A shSCR and shcircHIPK3 cells were plated and after 24 h cytofluorimetric detection of ROS was performed by using oxidized DCF-DA (n = 3). B RT-qPCR analysis of HMOX-1, hBiP and XBP1s in shSCR and shcircHIPK3 after 24 h of plating (n = 3). C shSCR and shcircHIPK3 cells were plated and, after 24 h, were labeled with Hoechst (cell nuclei) and with anti-GM130 labeled with Alexa Fluor 555. On the right, is reported the graph of Golgi Area (µm2) and mean fluorescence quantification. Scale bars, 20 μm. (n = 4). D Representative western blot of FLT3 and BiP in Reducing (R, upper panel) and Non-Reducing (NR, lower panel) conditions, of shSCR and shcircHIPK3 cells after 16 h of 300 ng/mL Tm treatment (n = 3). *P ≤ 0.05; **P ≤ 0.005; statistical analysis was performed by Two-Way ANOVA

To further investigate this aspect, we decided to treat shSCR and shcircHIPK3 cells with the N-glycosylation inhibitor Tunicamycin (Tm), a well-known ER inducer. We tested three different concentrations of Tm for 72 h and observed increased sensitivity of circHIPK3-silenced cells to the treatment compared to control cells (shSCR) (Supplementary Fig. 4A). We chose the intermediate concentration of Tm (300 ng/mL) to observe the potential accumulation of misfolded proteins. As shown in Fig. 7D, circHIPK3-silenced cells treated for 16 h with Tm (300 ng/mL) exhibited a significant increase in total BiP levels (Fig. 7D reducing gel), and a considerable accumulation of FLT3 and BiP high molecular weight aggregates in comparison to control samples treated with Tm (Fig. 7D non-reducing gel and Supplementary Fig. 4B).
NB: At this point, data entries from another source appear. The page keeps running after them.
import Mathlib
import Summits.CriticalPhenomena.PercolationContinuityZ3.Theorems.PercNearOneGluingNoHeavyLowerTailPairedSunflowerConjecture
import HarnessLib
import HarnessLib.Audit

/-!
# Conjecture MS♯ ("generated donors suffice") and the reduction MS♯ ⟹ K♯ (hp-7 g64, Lemma A in full generality)

Support file for crux `stmt-CriticalPhenomena-4575` (`NoHeavyLowerTail`), hull-port seat `prim-hp-7` (generation 64); `--supports stmt-CriticalPhenomena-4575`.
No `sorry`.  Memo `run/shared/lean/prim/prim-hp-7/FROM-prim-hp-7-g64-HEXMS.md` §0(1)–(2), §1.

**Setting** (`OrientedAntipodalHall.KSharp`): monotone labellings `g h : Finset α → Lab 3`.  The hexagon class of a set `q` is recorded by its
SUPPORT, the set of arcs `(a,b)` (`a ≠ b`) of `K₃` with `g q ≥ C_a` and `h qᶜ ≤ C_b` (`InSupp`); supports of actual sets are `∅`, a single arc,
a 'tail star' `{ab, ac}`, a 'head star' `{ab, cb}` or everything (= `q` GOOD: `g q = A`, `h qᶜ = B`) — `supp_cases`.  A charged set has a
nonempty support; a DEBTOR set is a charged set `q` with neither `q` nor `qᶜ` good.
* `Linked g h q s` — 'c(q) ∨ c(s) = ⊤ and c(qᶜ) ∧ c(sᶜ) = ⊥' in support language: the union of the supports of `q` and `s` lies in no tail star
  and no head star, and the supports of `qᶜ`, `sᶜ` are disjoint.  **Lemma A** (`good_compl_and_null_of_close`): if `Linked (qᶜ) s` ('`q` close to
  `s`') then `d = q \ s` is an ANTI-DONOR: `g dᶜ = A`, `h d = B`, and `d` has empty support (so is uncharged).
* `MSSharp` — **Conjecture MS♯**: for all monotone `g, h`, `#debtor sets ≤ 2 · #{q \ s : q, s debtor sets, Linked qᶜ s}`.  Exhaustively verified
  over all 30,046,920 monotone maps `2^[4] → 𝓗` and EXACTLY by SAT over all monotone maps on `2^[5]` (kissat UNSAT 47 s, kit j189937; n = 6 running);
  for one antipodal axis it is the Marica–Schönheim inequality, its pure (vertex-labelled) core is `GeneratedDonors.ConjectureHexMS`.
* `kSharp_of_msSharp` — **MS♯ ⟹ K♯** (`OrientedAntipodalHall.KSharp 3`, hence Conjecture K and FS′/FS of g59): generated differences are anti-donors
  (Lemma A), anti-donors and donors are disjoint, uncharged, credited and equinumerous.
`@[conjecture] ConjectureMSSharp := MSSharp` is an OBLIGATION of this programme, never used as a fact.
-/

namespace Summit.CriticalPhenomena.PercolationContinuityZ3.Theorems

namespace GeneratedDonors

open Finset OrientedAntipodalHall AntipodalStrongHarris AntipodalStrongHarris.Lab

/-- The arc `(a,b)` lies in the support of the hexagon class with labels `x = g q`, `y = h qᶜ`: `a ≠ b`, `x ≥ C_a`, `y ≤ C_b`. -/
def InSupp (x y : Lab 3) (a b : Fin 3) : Prop := a ≠ b ∧ (x = petal a ∨ x = top) ∧ (y = bot ∨ y = petal b)

/-- Support membership is decidable. -/
instance (x y : Lab 3) (a b : Fin 3) : Decidable (InSupp x y a b) := by unfold InSupp; infer_instance

/-- **Realizable supports.**  For any labels `(x, y)`: either `(x, y) = (A, B)` (full support), or all arcs of the support share their tail,
or all share their head (this covers the empty support, single arcs and the two kinds of stars = the proper hexagon elements). -/
theorem supp_cases (x y : Lab 3) :
    (x = top ∧ y = bot) ∨ (∃ a : Fin 3, ∀ a' b' : Fin 3, InSupp x y a' b' → a' = a) ∨
      (∃ b : Fin 3, ∀ a' b' : Fin 3, InSupp x y a' b' → b' = b) := by
  unfold InSupp
  rcases x with _ | i | _ <;> rcases y with _ | j | _
  · exact Or.inr (Or.inl ⟨0, fun a' b' h => by rcases h.2.1 with h1 | h1 <;> cases h1⟩)
  · exact Or.inr (Or.inl ⟨0, fun a' b' h => by rcases h.2.1 with h1 | h1 <;> cases h1⟩)
  · exact Or.inr (Or.inl ⟨0, fun a' b' h => by rcases h.2.1 with h1 | h1 <;> cases h1⟩)
  · exact Or.inr (Or.inl ⟨i, fun a' b' h => by
      rcases h.2.1 with h1 | h1
      · exact (petal.inj h1).symm
      · cases h1⟩)
  · exact Or.inr (Or.inl ⟨i, fun a' b' h => by
      rcases h.2.1 with h1 | h1
      · exact (petal.inj h1).symm
      · cases h1⟩)
  · exact Or.inr (Or.inl ⟨i, fun a' b' h => by
      rcases h.2.1 with h1 | h1
      · exact (petal.inj h1).symm
      · cases h1⟩)
  · exact Or.inl ⟨rfl, rfl⟩
  · exact Or.inr (Or.inr ⟨j, fun a' b' h => by
      rcases h.2.2 with h1 | h1
      · cases h1
      · exact (petal.inj h1).symm⟩)
  · exact Or.inr (Or.inr ⟨0, fun a' b' h => by rcases h.2.2 with h1 | h1 <;> cases h1⟩)

section Defs

variable {α : Type*} [Fintype α] [DecidableEq α]

/-- `q` and `s` are LINKED: the union of their supports lies in no tail star and no head star ('c q ∨ c s = ⊤'), and the supports of their
complements are disjoint ('c qᶜ ∧ c sᶜ = ⊥'). -/
def Linked (g h : Finset α → Lab 3) (q s : Finset α) : Prop :=
  (¬ ∃ a : Fin 3, ∀ a' b' : Fin 3, (InSupp (g q) (h (univ \ q)) a' b' ∨ InSupp (g s) (h (univ \ s)) a' b') → a' = a) ∧
  (¬ ∃ b : Fin 3, ∀ a' b' : Fin 3, (InSupp (g q) (h (univ \ q)) a' b' ∨ InSupp (g s) (h (univ \ s)) a' b') → b' = b) ∧
  (∀ a b : Fin 3, ¬ (InSupp (g (univ \ q)) (h q) a b ∧ InSupp (g (univ \ s)) (h s) a b))

/-- Linkedness is decidable. -/
instance (g h : Finset α → Lab 3) (q s : Finset α) : Decidable (Linked g h q s) := by unfold Linked; infer_instance

/-- `q` is CREDITED: `q` or `qᶜ` is good. -/
def Credited (g h : Finset α → Lab 3) (q : Finset α) : Prop :=
  (g q = top ∧ h (univ \ q) = bot) ∨ (g (univ \ q) = top ∧ h q = bot)

/-- Creditedness is decidable. -/
instance (g h : Finset α → Lab 3) (q : Finset α) : Decidable (Credited g h q) := by unfold Credited; infer_instance

/-- The debtor sets: charged and not credited. -/
def debtors (g h : Finset α → Lab 3) : Finset (Finset α) :=
  {q ∈ (univ : Finset (Finset α)) | IsCharged 3 g h q ∧ ¬ Credited g h q}

/-- The generated family: differences `q \ s` of debtor sets with `q` close to `s`, i.e. `qᶜ` linked to `s`. -/
def genSharp (g h : Finset α → Lab 3) : Finset (Finset α) :=
  ((debtors g h ×ˢ debtors g h).filter fun p => Linked g h (univ \ p.1) p.2).image fun p => p.1 \ p.2

end Defs

/-- **Conjecture MS♯** (hp-7 g64): for monotone `g, h : Finset α → Lab 3` the debtor sets number at most twice the generated differences.
An obligation, not a fact. -/
def MSSharp : Prop :=
  ∀ (α : Type) [Fintype α] [DecidableEq α] (g h : Finset α → Lab 3),
    (∀ ⦃X Y : Finset α⦄, X ⊆ Y → g X ≤ g Y) → (∀ ⦃X Y : Finset α⦄, X ⊆ Y → h X ≤ h Y) →
      #(debtors g h) ≤ 2 * #(genSharp g h)

/-- **CONJECTURE MS♯** as a typed obligation (exhaustive m = 4, exact SAT m = 5; memo FROM-prim-hp-7-g64-HEXMS.md). [this work; obligation] -/
@[conjecture] def ConjectureMSSharp : Prop := MSSharp

section LemmaA

variable {α : Type*} [Fintype α] [DecidableEq α]

/-- Supports are monotone in the set: `q ⊆ q'` and `(a,b) ∈ supp q` give `(a,b) ∈ supp q'`. -/
theorem inSupp_mono {g h : Finset α → Lab 3}
    (hg : ∀ ⦃X Y : Finset α⦄, X ⊆ Y → g X ≤ g Y) (hh : ∀ ⦃X Y : Finset α⦄, X ⊆ Y → h X ≤ h Y)
    {q q' : Finset α} (hqq : q ⊆ q') {a b : Fin 3} (hab : InSupp (g q) (h (univ \ q)) a b) :
    InSupp (g q') (h (univ \ q')) a b := by
  obtain ⟨hne, h1, h2⟩ := hab
  have hgq : g q ≤ g q' := hg hqq
  have hhq : h (univ \ q') ≤ h (univ \ q) := hh (sdiff_subset_sdiff (subset_refl _) hqq)
  rw [le_def] at hgq hhq
  refine ⟨hne, ?_, ?_⟩
  · rcases h1 with h1 | h1
    · rcases hgq with h3 | h3 | h3
      · rw [h3] at h1; cases h1
      · exact Or.inr h3
      · exact Or.inl (h3 ▸ h1)
    · rcases hgq with h3 | h3 | h3
      · rw [h3] at h1; cases h1
      · exact Or.inr h3
      · exact Or.inr (h3 ▸ h1)
  · rcases h2 with h2 | h2
    · rcases hhq with h3 | h3 | h3
      · exact Or.inl h3
      · rw [h3] at h2; cases h2
      · exact Or.inl (h3.trans h2)
    · rcases hhq with h3 | h3 | h3
      · exact Or.inl h3
      · rw [h3] at h2; cases h2
      · exact Or.inr (h3.trans h2)

/-- A set with empty support is not charged. -/
theorem not_isCharged_of_supp_empty {g h : Finset α → Lab 3} {d : Finset α}
    (he : ∀ a b : Fin 3, ¬ InSupp (g d) (h (univ \ d)) a b) : ¬ IsCharged 3 g h d := by
  rintro ⟨a, b, hab, h1, -, -, h4⟩
  exact he a b ⟨hab, h1, h4⟩

/-- **Lemma A** (hp-7 g64).  If `qᶜ` is linked to `s` then `d = q \ s` is an anti-donor: its complement is good and its own support is empty. -/
theorem good_compl_and_null_of_close {g h : Finset α → Lab 3}
    (hg : ∀ ⦃X Y : Finset α⦄, X ⊆ Y → g X ≤ g Y) (hh : ∀ ⦃X Y : Finset α⦄, X ⊆ Y → h X ≤ h Y)
    {q s : Finset α} (hl : Linked g h (univ \ q) s) :
    g (univ \ (q \ s)) = top ∧ h (q \ s) = bot ∧ ∀ a b : Fin 3, ¬ InSupp (g (q \ s)) (h (univ \ (q \ s))) a b := by
  have hcc : ∀ x : Finset α, univ \ (univ \ x) = x := fun x => by
    rw [Finset.sdiff_sdiff_eq_self (subset_univ x)]
  obtain ⟨hl1, hl2, hl3⟩ := hl
  rw [hcc] at hl1 hl2 hl3
  -- inclusions
  have hsub1 : univ \ q ⊆ univ \ (q \ s) := sdiff_subset_sdiff (subset_refl _) sdiff_subset
  have hsub2 : s ⊆ univ \ (q \ s) := by
    intro x hx; rw [mem_sdiff]; exact ⟨mem_univ _, fun h' => (mem_sdiff.mp h').2 hx⟩
  have hsub3 : q \ s ⊆ q := sdiff_subset
  have hsub4 : q \ s ⊆ univ \ s := sdiff_subset_sdiff (subset_univ _) (subset_refl _)
  -- the support of dᶜ contains both supports
  have hU : ∀ a' b' : Fin 3, (InSupp (g (univ \ q)) (h q) a' b' ∨ InSupp (g s) (h (univ \ s)) a' b') →
      InSupp (g (univ \ (q \ s))) (h (univ \ (univ \ (q \ s)))) a' b' := by
    intro a' b' hab
    rcases hab with hab | hab
    · have := inSupp_mono hg hh hsub1 (by rw [hcc]; exact hab)
      exact this
    · exact inSupp_mono hg hh hsub2 hab
  have hgood : g (univ \ (q \ s)) = top ∧ h (univ \ (univ \ (q \ s))) = bot := by
    rcases supp_cases (g (univ \ (q \ s))) (h (univ \ (univ \ (q \ s)))) with hc | ⟨a, ha⟩ | ⟨b, hb⟩
    · exact hc
    · exact absurd ⟨a, fun a' b' hab => ha a' b' (hU a' b' hab)⟩ hl1
    · exact absurd ⟨b, fun a' b' hab => hb a' b' (hU a' b' hab)⟩ hl2
  rw [hcc] at hgood
  refine ⟨hgood.1, hgood.2, fun a b hab => hl3 a b ⟨?_, ?_⟩⟩
  · exact inSupp_mono hg hh hsub3 hab
  · have := inSupp_mono hg hh hsub4 hab
    rwa [hcc] at this

end LemmaA

section Reduction

variable {α : Type} [Fintype α] [DecidableEq α]

/-- Membership in the generated family. -/
theorem mem_genSharp {g h : Finset α → Lab 3} {d : Finset α} :
    d ∈ genSharp g h ↔ ∃ q ∈ debtors g h, ∃ s ∈ debtors g h, Linked g h (univ \ q) s ∧ q \ s = d := by
  unfold genSharp
  constructor
  · intro hd
    obtain ⟨p, hp, rfl⟩ := mem_image.mp hd
    rw [mem_filter, mem_product] at hp
    exact ⟨p.1, hp.1.1, p.2, hp.1.2, hp.2, rfl⟩
  · rintro ⟨q, hq, s, hs, hl, rfl⟩
    exact mem_image.mpr ⟨(q, s), by rw [mem_filter, mem_product]; exact ⟨⟨hq, hs⟩, hl⟩, rfl⟩

/-- **MS♯ ⟹ K♯ inequality** for one instance: the generated differences are anti-donors (Lemma A); anti-donors and their complements are
disjoint, credited, uncharged and equinumerous; debtors ≤ 2·generated. -/
theorem kSharp_ineq_of_msSharp_ineq (g h : Finset α → Lab 3)
    (hg : ∀ ⦃X Y : Finset α⦄, X ⊆ Y → g X ≤ g Y) (hh : ∀ ⦃X Y : Finset α⦄, X ⊆ Y → h X ≤ h Y)
    (hMS : #(debtors g h) ≤ 2 * #(genSharp g h)) :
    #{q ∈ (univ : Finset (Finset α)) | IsCharged 3 g h q} ≤
      #{q ∈ (univ : Finset (Finset α)) | (g q = top ∧ h (univ \ q) = bot) ∨ (g (univ \ q) = top ∧ h q = bot)} := by
  classical
  have hcc : ∀ q : Finset α, univ \ (univ \ q) = q := fun q => by
    rw [Finset.sdiff_sdiff_eq_self (subset_univ q)]
  set Ch : Finset (Finset α) := {q ∈ (univ : Finset (Finset α)) | IsCharged 3 g h q} with hCh
  set Cr : Finset (Finset α) := {q ∈ (univ : Finset (Finset α)) |
    (g q = top ∧ h (univ \ q) = bot) ∨ (g (univ \ q) = top ∧ h q = bot)} with hCr
  set AD : Finset (Finset α) := {d ∈ (univ : Finset (Finset α)) |
    g (univ \ d) = top ∧ h d = bot ∧ ∀ a b : Fin 3, ¬ InSupp (g d) (h (univ \ d)) a b} with hAD
  have hmemCr : ∀ q, q ∈ Cr ↔ Credited g h q := fun q => by
    rw [hCr, mem_filter]; unfold Credited; simp only [mem_univ, true_and]
  have hmemDeb : ∀ q, q ∈ debtors g h ↔ IsCharged 3 g h q ∧ ¬ Credited g h q := fun q => by
    unfold debtors; rw [mem_filter]; simp only [mem_univ, true_and]
  have hmemAD : ∀ d, d ∈ AD ↔ g (univ \ d) = top ∧ h d = bot ∧ ∀ a b : Fin 3, ¬ InSupp (g d) (h (univ \ d)) a b :=
    fun d => by rw [hAD, mem_filter]; simp only [mem_univ, true_and]
  have hmemCh : ∀ q, q ∈ Ch ↔ IsCharged 3 g h q := fun q => by
    rw [hCh, mem_filter]; simp only [mem_univ, true_and]
  have hchsymm : ∀ q, IsCharged 3 g h q → IsCharged 3 g h (univ \ q) := by
    rintro q ⟨a, b, hab, h1, h2, h3, h4⟩
    exact ⟨b, a, hab.symm, h3, h4, by rw [hcc]; exact h1, by rw [hcc]; exact h2⟩
  have hcrsymm : ∀ q, Credited g h q → Credited g h (univ \ q) := by
    rintro q (⟨h1, h2⟩ | ⟨h1, h2⟩)
    · exact Or.inr ⟨by rw [hcc]; exact h1, h2⟩
    · exact Or.inl ⟨h1, by rw [hcc]; exact h2⟩
  -- generated ⊆ anti-donors
  have hgenAD : genSharp g h ⊆ AD := by
    intro d hd
    obtain ⟨q, -, s, -, hl, rfl⟩ := mem_genSharp.mp hd
    exact (hmemAD _).2 (good_compl_and_null_of_close hg hh hl)
  have hADcr : ∀ d ∈ AD, Credited g h d := fun d hd => by
    obtain ⟨h1, h2, -⟩ := (hmemAD d).1 hd
    exact Or.inr ⟨h1, h2⟩
  have hADnch : ∀ d ∈ AD, ¬ IsCharged 3 g h d := fun d hd =>
    not_isCharged_of_supp_empty ((hmemAD d).1 hd).2.2
  set coAD : Finset (Finset α) := AD.image fun d => univ \ d with hcoAD
  have hinj : ∀ q r : Finset α, univ \ q = univ \ r → q = r := fun q r hqr => by
    have := congrArg (fun s => (univ : Finset α) \ s) hqr
    simpa only [hcc] using this
  have hcoADcard : #coAD = #AD := card_image_of_injOn fun q _ r _ hqr => hinj q r hqr
  have hdisj : Disjoint AD coAD := by
    rw [disjoint_left]
    intro d hd hd'
    obtain ⟨d', hd'mem, hdd⟩ := mem_image.mp hd'
    obtain ⟨-, -, h3⟩ := (hmemAD _).1 hd
    obtain ⟨h1', h2', -⟩ := (hmemAD _).1 hd'mem
    -- d = univ \ d' : then g d = top and h (univ \ d) = h d' = bot, so (0,1) lies in the support of d
    apply h3 0 1
    refine ⟨by decide, Or.inr ?_, Or.inl ?_⟩
    · rw [← hdd]; exact h1'
    · rw [← hdd, hcc]; exact h2'
  have hsub : AD ∪ coAD ⊆ Cr \ Ch := by
    intro d hd
    rw [mem_sdiff, hmemCr, hmemCh]
    rcases mem_union.mp hd with hd | hd
    · exact ⟨hADcr d hd, hADnch d hd⟩
    · obtain ⟨d', hd', rfl⟩ := mem_image.mp hd
      refine ⟨hcrsymm _ (hADcr d' hd'), fun hc => hADnch d' hd' ?_⟩
      have := hchsymm _ hc; rwa [hcc] at this
  have h1 : #(AD ∪ coAD) = #AD + #AD := by rw [card_union_of_disjoint hdisj, hcoADcard]
  have h2 : #(AD ∪ coAD) ≤ #(Cr \ Ch) := card_le_card hsub
  have h3 : #(genSharp g h) ≤ #AD := card_le_card hgenAD
  have h4 : #(Cr \ Ch) + #(Cr ∩ Ch) = #Cr := card_sdiff_add_card_inter Cr Ch
  have hDebeq : debtors g h = Ch \ Cr := by
    ext q; rw [hmemDeb, mem_sdiff, hmemCh, hmemCr]
  have h5 : #(Ch \ Cr) + #(Ch ∩ Cr) = #Ch := card_sdiff_add_card_inter Ch Cr
  have h6 : #(Ch ∩ Cr) = #(Cr ∩ Ch) := by rw [inter_comm]
  rw [← hDebeq] at h5
  omega

/-- **Conjecture MS♯ implies Conjecture K♯** (`OrientedAntipodalHall.KSharp 3`, hence `ConjectureKSharp`, Conjecture K, FS′ and FS). -/
theorem kSharp_of_msSharp (hMS : MSSharp) : KSharp 3 := by
  intro α _ _ g h hg hh
  exact kSharp_ineq_of_msSharp_ineq g h hg hh (hMS α g h hg hh)

/-- The same, stated on the typed obligations. -/
theorem conjectureKSharp_of_conjectureMSSharp (hMS : ConjectureMSSharp) : ConjectureKSharp :=
  kSharp_of_msSharp hMS

end Reduction

end GeneratedDonors

end Summit.CriticalPhenomena.PercolationContinuityZ3.Theorems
Although not significant, a mild increase in BiP aggregates in the non-reducing western blot conditions was observed in the untreated shcircHIPK3 sample, confirming a slight increase in ER stress and accumulation of unfolded proteins already at the steady state. As mentioned above FLT3-ITD is a misfolded protein retained in the ER and BiP is the main ER chaperone that forms complexes with misfolded proteins that accumulate in the ER; thus, the presence of high molecular weight aggregates of these proteins indicates an impairment of ER folding capacity. These data confirm the protective role of circHIPK3 in alleviating oxidative and ER stress in AML cells.